→ ABOUT THIS EXERCISE
Begin at the line containing "fact; no number;" in the entries below and end at the line containing "the recipe of a"; transcribe that range exactly and nothing outside it.

------------------------------

import Mathlib
import HarnessLib
import Summits.Ventures.LatticeQCDFlow.Exactness.SpectralCouplingMeasurable
import Summits.Ventures.LatticeQCDFlow.Exactness.SUNResidualLayerEquiv

/-!
# The `SU(N)` spectral coupling layer with invertible box flows is a homeomorphism and a measurable equivalence of configuration space

HONEST FRAMING: exact (Metropolis-corrected) sampling algorithms for lattice gauge theory;
figures of merit are autocorrelation/cost numbers at stated couplings and volumes; no
continuum-physics claim.

Venture `LatticeQCDFlow` (cell pub-lqcd), topic `Exactness`; FANOUT row 10 (`eng-equiv`, engine
`latflow.equiv`, `spectral.SUNSpectralCoupling.forward` / `.inverse` ("the algebraic inverse of
the box spline, same canonicalisation"), `flow.Flow.inverse`; `flows_jax.scan_flow.flow_inverse`).
NEW WORK of the cell over `SpectralKernelMap.lean` (file 10: kernels invert like their eigenvalue
maps), `SpectralKernelContinuity.lean` (file 16), `SpectralCouplingMeasurable.lean` (file 18:
`continuous_kernelUpdate`) and `SUNResidualLayerEquiv.lean` (file 20: coupling layers with
bijective continuous fibres are homeomorphisms / measurable equivalences); nothing is cited as a
fact; no number; no definition is introduced.  Printed counterpart, NAMED ONLY: Boyda et al.,
PRD 103 (2021) 074504 §III (invertibility of spectral flows) and App. A ("If the function was
invertible on T, then it is easy to see that it will also be invertible on G").

## What is typed (`n` a finite index type)

* `kernelUpdate_bijective` — any group: `u ↦ h(u S) (u S)⁻¹ u` is bijective as soon as the
  kernel `h` is (it is `u ↦ h(u S) S⁻¹`);
* **`spectralKernel_specialUnitaryGroup_bijective`** / `…_unitaryGroup_bijective` — a kernel
  following the recipe of `f` is a bijection of `SU(n)` (`U(n)`) as soon as some kernel follows
  the recipe of a two-sided inverse `g` of `f` on admissible tuples (Boyda App. A, last sentence);
* **`isHomeomorph_spectralCouplingLayer`** — for frozen-context staples `S a y` (continuous),
  eigenvalue maps `f a y` jointly continuous on context × torus with fibrewise two-sided inverses
  `g a y` realised by kernels, the spectral coupling layer
  `Theory2.coupleFun p (u_a ↦ h a y (u_a S)(u_a S)⁻¹ u_a)` is a HOMEOMORPHISM of `SU(n)^ι`;
  **`exists_measurableEquiv_spectralCouplingLayer`** — and a measurable equivalence whose forward
  map IS the layer (the object `HasJacobian.map_withDensity_equiv` and the flow-sampler exactness
  files consume, next to `SpectralCouplingLayerExactness.lean`'s Jacobian).

NOT here: the Jacobian (files 18, 23, 25, 27); any number.
-/

noncomputable section

namespace Summit.Ventures.LatticeQCDFlow.Exactness

open MeasureTheory Matrix Topology
open Literature.LinearAlgebra.Matrix
open Literature.MathematicalPhysics.QuantumFieldTheory

/-! ## Any group: the kernel update inherits bijectivity from the kernel -/

section AnyGroup

variable {G : Type*} [Group G]

/-- **The kernel update `u ↦ h(u S) (u S)⁻¹ u` is bijective when the kernel is**: it is the
composite `u ↦ u S ↦ h(u S) ↦ h(u S) S⁻¹` of bijections (`kernel_update_eq`). -/
theorem kernelUpdate_bijective {h : G → G} (hh : Function.Bijective h) (S : G) :
    Function.Bijective fun u : G => h (u * S) * (u * S)⁻¹ * u := by
  have heq : (fun u : G => h (u * S) * (u * S)⁻¹ * u) = (fun v => v * S⁻¹) ∘ h ∘ fun u => u * S := by
    funext u
    simp only [Function.comp_apply, kernel_update_eq]
  rw [heq]
  exact (Equiv.mulRight S⁻¹).bijective.comp (hh.comp (Equiv.mulRight S).bijective)

end AnyGroup

/-! ## Kernels of invertible eigenvalue maps are bijections -/

section Kernel

variable {n : Type*} [Fintype n] [DecidableEq n]

/-- **A spectral kernel on `SU(n)` is a bijection** as soon as its eigenvalue map `f` has a
two-sided inverse `g` on admissible tuples (unimodular, product one) that is itself realised by a
kernel `h'` (e.g. `g` permutation equivariant and admissible — `exists_spectralKernel_…`):
`h' ∘ h = id` and `h ∘ h' = id` by `spectralKernel_specialUnitaryGroup_leftInverse`. -/
theorem spectralKernel_specialUnitaryGroup_bijective {f g : (n → ℂ) → (n → ℂ)}
    {h h' : Matrix.specialUnitaryGroup n ℂ → Matrix.specialUnitaryGroup n ℂ}
    (hf : ∀ (P : Matrix.specialUnitaryGroup n ℂ) (V : Matrix n n ℂ) (d : n → ℂ),
      V ∈ Matrix.unitaryGroup n ℂ → (P : Matrix n n ℂ) = V * diagonal d * star V →
        ((h P : Matrix.specialUnitaryGroup n ℂ) : Matrix n n ℂ) = V * diagonal (f d) * star V)
    (hg : ∀ (P : Matrix.specialUnitaryGroup n ℂ) (V : Matrix n n ℂ) (d : n → ℂ),
      V ∈ Matrix.unitaryGroup n ℂ → (P : Matrix n n ℂ) = V * diagonal d * star V →
        ((h' P : Matrix.specialUnitaryGroup n ℂ) : Matrix n n ℂ) = V * diagonal (g d) * star V)
    (hgf : ∀ d : n → ℂ, (∀ i, ‖d i‖ = 1) → ∏ i, d i = 1 → g (f d) = d)
    (hfg : ∀ d : n → ℂ, (∀ i, ‖d i‖ = 1) → ∏ i, d i = 1 → f (g d) = d) :
    Function.Bijective h :=
  ⟨(Function.LeftInverse.injective
      (g := h') fun P => spectralKernel_specialUnitaryGroup_leftInverse hf hg hgf P),
    Function.RightInverse.surjective
      (g := h') fun P => spectralKernel_specialUnitaryGroup_leftInverse hg hf hfg P⟩

/-- **A spectral kernel on `U(n)` is a bijection** under the same hypotheses (inverse on
unimodular tuples). -/
theorem spectralKernel_unitaryGroup_bijective {f g : (n → ℂ) → (n → ℂ)}
    {h h' : Matrix.unitaryGroup n ℂ → Matrix.unitaryGroup n ℂ}
    (hf : ∀ (P : Matrix.unitaryGroup n ℂ) (V : Matrix n n ℂ) (d : n → ℂ),
      V ∈ Matrix.unitaryGroup n ℂ → (P : Matrix n n ℂ) = V * diagonal d * star V →
        ((h P : Matrix.unitaryGroup n ℂ) : Matrix n n ℂ) = V * diagonal (f d) * star V)
    (hg : ∀ (P : Matrix.unitaryGroup n ℂ) (V : Matrix n n ℂ) (d : n → ℂ),
      V ∈ Matrix.unitaryGroup n ℂ → (P : Matrix n n ℂ) = V * diagonal d * star V →
        ((h' P : Matrix.unitaryGroup n ℂ) : Matrix n n ℂ) = V * diagonal (g d) * star V)
    (hgf : ∀ d : n → ℂ, (∀ i, ‖d i‖ = 1) → g (f d) = d)
    (hfg : ∀ d : n → ℂ, (∀ i, ‖d i‖ = 1) → f (g d) = d) :
    Function.Bijective h :=
  ⟨(Function.LeftInverse.injective
      (g := h') fun P => spectralKernel_unitaryGroup_leftInverse hf hg hgf P),
    Function.RightInverse.surjective
      (g := h') fun P => spectralKernel_unitaryGroup_leftInverse hg hf hfg P⟩

end Kernel

/-! ## The spectral coupling layer: homeomorphism and measurable equivalence of `SU(n)^ι` -/

section Layer

variable {n : Type*} [Fintype n] [DecidableEq n] {ι : Type*} {p : ι → Prop} [DecidablePred p]

/-- **The `SU(n)` spectral coupling layer with invertible box flows is a HOMEOMORPHISM of
`SU(n)^ι`.**  Data per active link `a` and frozen context `y`: a staple `S a y` (continuous in
`y`), eigenvalue maps `f a y` (jointly continuous on context × torus) and `g a y`, kernels
`h a y` / `h' a y` following their recipes, `g a y` a two-sided inverse of `f a y` on admissible
tuples.  Then `Theory2.coupleFun p (u_a ↦ h a y (u_a S)(u_a S)⁻¹ u_a)` is a homeomorphism
(bijective continuous fibres on a compact Hausdorff group, `isHomeomorph_coupleFun`). -/
theorem isHomeomorph_spectralCouplingLayer
    (S : {i // p i} → ({i // ¬p i} → Matrix.specialUnitaryGroup n ℂ) → Matrix.specialUnitaryGroup n ℂ)
    (hS : ∀ a, Continuous (S a))
    (f g : {i // p i} → ({i // ¬p i} → Matrix.specialUnitaryGroup n ℂ) → (n → ℂ) → (n → ℂ))
    (hf : ∀ a, ContinuousOn
      (fun q : ({i // ¬p i} → Matrix.specialUnitaryGroup n ℂ) × (n → ℂ) => f a q.1 q.2)
      {q | ∀ i, ‖q.2 i‖ = 1})
    (h h' : {i // p i} → ({i // ¬p i} → Matrix.specialUnitaryGroup n ℂ) →
      Matrix.specialUnitaryGroup n ℂ → Matrix.specialUnitaryGroup n ℂ)
    (hagree : ∀ a y (P : Matrix.specialUnitaryGroup n ℂ) (V : Matrix n n ℂ) (d : n → ℂ),
      V ∈ Matrix.unitaryGroup n ℂ → (P : Matrix n n ℂ) = V * diagonal d * star V →
        ((h a y P : Matrix.specialUnitaryGroup n ℂ) : Matrix n n ℂ) = V * diagonal (f a y d) * star V)
    (hagree' : ∀ a y (P : Matrix.specialUnitaryGroup n ℂ) (V : Matrix n n ℂ) (d : n → ℂ),
      V ∈ Matrix.unitaryGroup n ℂ → (P : Matrix n n ℂ) = V * diagonal d * star V →
        ((h' a y P : Matrix.specialUnitaryGroup n ℂ) : Matrix n n ℂ) = V * diagonal (g a y d) * star V)
    (hgf : ∀ a y (d : n → ℂ), (∀ i, ‖d i‖ = 1) → ∏ i, d i = 1 → g a y (f a y d) = d)
    (hfg : ∀ a y (d : n → ℂ), (∀ i, ‖d i‖ = 1) → ∏ i, d i = 1 → f a y (g a y d) = d) :
    IsHomeomorph (Theory2.coupleFun p fun a y (u : Matrix.specialUnitaryGroup n ℂ) =>
      h a y (u * S a y) * (u * S a y)⁻¹ * u) :=
  isHomeomorph_coupleFun
    (fun a y => kernelUpdate_bijective
      (spectralKernel_specialUnitaryGroup_bijective (hagree a y) (hagree' a y) (hgf a y) (hfg a y)) (S a y))
    fun a => continuous_kernelUpdate (continuous_spectralKernel_specialUnitaryGroup_param (hf a) (hagree a))
      (hS a)

/-- **… and a measurable equivalence of `SU(n)^ι` whose forward map IS the layer** (countable
link set): the spectral coupling layer is a measurable bijection with measurable inverse. -/
theorem exists_measurableEquiv_spectralCouplingLayer [Countable ι]
    (S : {i // p i} → ({i // ¬p i} → Matrix.specialUnitaryGroup n ℂ) → Matrix.specialUnitaryGroup n ℂ)
    (hS : ∀ a, Continuous (S a))
    (f g : {i // p i} → ({i // ¬p i} → Matrix.specialUnitaryGroup n ℂ) → (n → ℂ) → (n → ℂ))
    (hf : ∀ a, ContinuousOn
      (fun q : ({i // ¬p i} → Matrix.specialUnitaryGroup n ℂ) × (n → ℂ) => f a q.1 q.2)
      {q | ∀ i, ‖q.2 i‖ = 1})
    (h h' : {i // p i} → ({i // ¬p i} → Matrix.specialUnitaryGroup n ℂ) →
      Matrix.specialUnitaryGroup n ℂ → Matrix.specialUnitaryGroup n ℂ)
    (hagree : ∀ a y (P : Matrix.specialUnitaryGroup n ℂ) (V : Matrix n n ℂ) (d : n → ℂ),
      V ∈ Matrix.unitaryGroup n ℂ → (P : Matrix n n ℂ) = V * diagonal d * star V →
        ((h a y P : Matrix.specialUnitaryGroup n ℂ) : Matrix n n ℂ) = V * diagonal (f a y d) * star V)
    (hagree' : ∀ a y (P : Matrix.specialUnitaryGroup n ℂ) (V : Matrix n n ℂ) (d : n → ℂ),
      V ∈ Matrix.unitaryGroup n ℂ → (P : Matrix n n ℂ) = V * diagonal d * star V →
        ((h' a y P : Matrix.specialUnitaryGroup n ℂ) : Matrix n n ℂ) = V * diagonal (g a y d) * star V)
    (hgf : ∀ a y (d : n → ℂ), (∀ i, ‖d i‖ = 1) → ∏ i, d i = 1 → g a y (f a y d) = d)
    (hfg : ∀ a y (d : n → ℂ), (∀ i, ‖d i‖ = 1) → ∏ i, d i = 1 → f a y (g a y d) = d) :
    ∃ e : (ι → Matrix.specialUnitaryGroup n ℂ) ≃ᵐ (ι → Matrix.specialUnitaryGroup n ℂ),
      ⇑e = Theory2.coupleFun p fun a y (u : Matrix.specialUnitaryGroup n ℂ) =>
        h a y (u * S a y) * (u * S a y)⁻¹ * u :=
  exists_measurableEquiv_coupleFun
    (fun a y => kernelUpdate_bijective
      (spectralKernel_specialUnitaryGroup_bijective (hagree a y) (hagree' a y) (hgf a y) (hfg a y)) (S a y))
    fun a => continuous_kernelUpdate (continuous_spectralKernel_specialUnitaryGroup_param (hf a) (hagree a))
      (hS a)

end Layer

end Summit.Ventures.LatticeQCDFlow.Exactness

------------------------------

→ OUTPUT OF THE TASK
fact; no number; no definition is introduced.  Printed counterpart, NAMED ONLY: Boyda et al.,
PRD 103 (2021) 074504 §III (invertibility of spectral flows) and App. A ("If the function was
invertible on T, then it is easy to see that it will also be invertible on G").

## What is typed (`n` a finite index type)

* `kernelUpdate_bijective` — any group: `u ↦ h(u S) (u S)⁻¹ u` is bijective as soon as the
  kernel `h` is (it is `u ↦ h(u S) S⁻¹`);
* **`spectralKernel_specialUnitaryGroup_bijective`** / `…_unitaryGroup_bijective` — a kernel
  following the recipe of `f` is a bijection of `SU(n)` (`U(n)`) as soon as some kernel follows
  the recipe of a two-sided inverse `g` of `f` on admissible tuples (Boyda App. A, last sentence);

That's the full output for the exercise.